Write out, word for word, every line in the data below from the one containing "a₁ b) := by" to the one containing "ends a₂ b) ≤", both of them included.

■ **Information**:
_ _ _ _ _

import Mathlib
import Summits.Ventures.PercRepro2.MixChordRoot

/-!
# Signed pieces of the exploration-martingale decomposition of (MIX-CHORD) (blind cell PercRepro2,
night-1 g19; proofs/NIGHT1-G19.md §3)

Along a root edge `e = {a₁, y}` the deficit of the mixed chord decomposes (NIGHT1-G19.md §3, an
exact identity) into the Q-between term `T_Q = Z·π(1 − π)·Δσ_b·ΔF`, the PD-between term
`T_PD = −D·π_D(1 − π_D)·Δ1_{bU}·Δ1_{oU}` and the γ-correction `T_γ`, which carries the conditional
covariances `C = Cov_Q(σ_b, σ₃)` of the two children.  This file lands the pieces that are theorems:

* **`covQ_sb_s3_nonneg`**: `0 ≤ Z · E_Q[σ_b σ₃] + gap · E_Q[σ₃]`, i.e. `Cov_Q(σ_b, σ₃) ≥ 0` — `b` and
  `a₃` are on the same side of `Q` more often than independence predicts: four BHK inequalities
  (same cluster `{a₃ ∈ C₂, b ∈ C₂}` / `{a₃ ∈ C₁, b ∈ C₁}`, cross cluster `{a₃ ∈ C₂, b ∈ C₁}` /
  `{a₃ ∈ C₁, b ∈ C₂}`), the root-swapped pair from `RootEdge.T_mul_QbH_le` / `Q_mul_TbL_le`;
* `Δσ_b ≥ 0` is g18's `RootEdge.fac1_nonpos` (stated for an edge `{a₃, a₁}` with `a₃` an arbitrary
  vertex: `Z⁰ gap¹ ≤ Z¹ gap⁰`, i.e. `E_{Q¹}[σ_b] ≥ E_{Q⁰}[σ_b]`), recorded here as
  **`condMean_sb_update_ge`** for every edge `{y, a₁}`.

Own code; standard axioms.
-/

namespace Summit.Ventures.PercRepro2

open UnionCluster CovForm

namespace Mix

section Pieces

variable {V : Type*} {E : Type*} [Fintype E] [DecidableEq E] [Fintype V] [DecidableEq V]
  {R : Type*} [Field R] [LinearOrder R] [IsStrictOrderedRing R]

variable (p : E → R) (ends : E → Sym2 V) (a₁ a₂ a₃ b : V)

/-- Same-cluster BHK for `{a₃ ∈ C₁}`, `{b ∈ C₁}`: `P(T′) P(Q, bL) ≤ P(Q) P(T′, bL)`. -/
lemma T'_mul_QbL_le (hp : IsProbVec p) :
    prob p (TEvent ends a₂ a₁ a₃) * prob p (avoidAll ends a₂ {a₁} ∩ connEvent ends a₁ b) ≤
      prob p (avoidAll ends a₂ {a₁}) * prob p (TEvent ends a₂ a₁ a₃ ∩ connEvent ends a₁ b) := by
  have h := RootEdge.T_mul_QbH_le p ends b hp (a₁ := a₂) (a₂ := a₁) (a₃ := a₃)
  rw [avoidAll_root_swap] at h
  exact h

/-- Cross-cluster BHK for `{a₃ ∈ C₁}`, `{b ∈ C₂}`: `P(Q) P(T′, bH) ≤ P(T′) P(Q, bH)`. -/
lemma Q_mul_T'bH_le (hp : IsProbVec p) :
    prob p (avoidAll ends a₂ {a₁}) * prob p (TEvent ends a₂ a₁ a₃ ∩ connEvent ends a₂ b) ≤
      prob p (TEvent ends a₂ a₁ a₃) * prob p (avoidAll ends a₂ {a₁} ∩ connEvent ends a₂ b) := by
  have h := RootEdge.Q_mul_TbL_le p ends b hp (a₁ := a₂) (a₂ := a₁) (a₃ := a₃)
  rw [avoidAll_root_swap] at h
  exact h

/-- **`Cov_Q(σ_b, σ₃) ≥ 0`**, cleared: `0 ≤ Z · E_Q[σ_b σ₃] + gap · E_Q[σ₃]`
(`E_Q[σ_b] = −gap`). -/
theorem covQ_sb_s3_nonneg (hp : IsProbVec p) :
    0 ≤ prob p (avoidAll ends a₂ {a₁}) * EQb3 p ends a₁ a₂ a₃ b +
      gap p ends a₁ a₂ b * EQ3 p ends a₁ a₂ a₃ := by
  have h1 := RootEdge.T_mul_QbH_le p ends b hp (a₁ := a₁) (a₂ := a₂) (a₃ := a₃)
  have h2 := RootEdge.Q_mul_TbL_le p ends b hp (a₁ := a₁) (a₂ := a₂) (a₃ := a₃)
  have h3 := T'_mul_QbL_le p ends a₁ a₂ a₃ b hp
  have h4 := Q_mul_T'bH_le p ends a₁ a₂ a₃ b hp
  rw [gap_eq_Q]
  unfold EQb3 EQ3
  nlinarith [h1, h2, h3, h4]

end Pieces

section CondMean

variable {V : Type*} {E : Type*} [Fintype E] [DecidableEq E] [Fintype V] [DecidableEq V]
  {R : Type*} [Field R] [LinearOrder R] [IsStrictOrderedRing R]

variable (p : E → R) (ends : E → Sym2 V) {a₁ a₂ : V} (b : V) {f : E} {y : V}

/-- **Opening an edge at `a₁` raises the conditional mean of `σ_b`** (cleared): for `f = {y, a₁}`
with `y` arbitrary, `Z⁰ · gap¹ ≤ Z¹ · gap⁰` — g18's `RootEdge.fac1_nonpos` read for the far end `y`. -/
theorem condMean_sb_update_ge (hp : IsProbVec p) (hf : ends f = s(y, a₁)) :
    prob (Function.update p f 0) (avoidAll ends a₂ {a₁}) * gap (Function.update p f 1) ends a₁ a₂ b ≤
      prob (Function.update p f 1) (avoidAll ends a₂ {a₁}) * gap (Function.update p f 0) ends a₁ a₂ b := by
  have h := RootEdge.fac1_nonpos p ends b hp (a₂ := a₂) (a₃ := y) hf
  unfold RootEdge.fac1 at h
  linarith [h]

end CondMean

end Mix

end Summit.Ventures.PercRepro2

_ _ _ _ _

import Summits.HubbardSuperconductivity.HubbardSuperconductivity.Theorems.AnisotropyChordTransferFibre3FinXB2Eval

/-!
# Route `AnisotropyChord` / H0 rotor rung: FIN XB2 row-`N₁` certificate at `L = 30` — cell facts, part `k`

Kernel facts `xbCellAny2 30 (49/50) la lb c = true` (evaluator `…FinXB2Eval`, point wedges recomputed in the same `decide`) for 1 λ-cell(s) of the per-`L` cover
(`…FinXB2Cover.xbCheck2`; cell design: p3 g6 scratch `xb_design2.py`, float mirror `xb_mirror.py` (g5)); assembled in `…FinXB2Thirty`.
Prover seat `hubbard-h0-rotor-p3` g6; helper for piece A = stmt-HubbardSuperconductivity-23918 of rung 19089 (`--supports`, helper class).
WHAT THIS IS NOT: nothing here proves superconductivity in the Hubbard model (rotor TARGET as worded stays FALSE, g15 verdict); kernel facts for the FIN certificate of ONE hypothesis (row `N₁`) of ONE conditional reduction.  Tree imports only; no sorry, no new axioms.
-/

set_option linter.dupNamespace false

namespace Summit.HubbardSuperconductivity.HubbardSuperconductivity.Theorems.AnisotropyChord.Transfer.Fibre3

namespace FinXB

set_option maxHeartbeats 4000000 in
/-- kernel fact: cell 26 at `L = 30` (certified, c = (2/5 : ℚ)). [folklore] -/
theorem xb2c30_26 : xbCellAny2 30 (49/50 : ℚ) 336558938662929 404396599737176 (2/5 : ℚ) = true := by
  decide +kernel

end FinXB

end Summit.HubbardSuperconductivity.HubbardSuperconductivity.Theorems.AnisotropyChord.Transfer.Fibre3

_ _ _ _ _

■ **Solved exercise**:
      prob p (avoidAll ends a₂ {a₁}) * prob p (TEvent ends a₂ a₁ a₃ ∩ connEvent ends a₁ b) := by
  have h := RootEdge.T_mul_QbH_le p ends b hp (a₁ := a₂) (a₂ := a₁) (a₃ := a₃)
  rw [avoidAll_root_swap] at h
  exact h

/-- Cross-cluster BHK for `{a₃ ∈ C₁}`, `{b ∈ C₂}`: `P(Q) P(T′, bH) ≤ P(T′) P(Q, bH)`. -/
lemma Q_mul_T'bH_le (hp : IsProbVec p) :
    prob p (avoidAll ends a₂ {a₁}) * prob p (TEvent ends a₂ a₁ a₃ ∩ connEvent ends a₂ b) ≤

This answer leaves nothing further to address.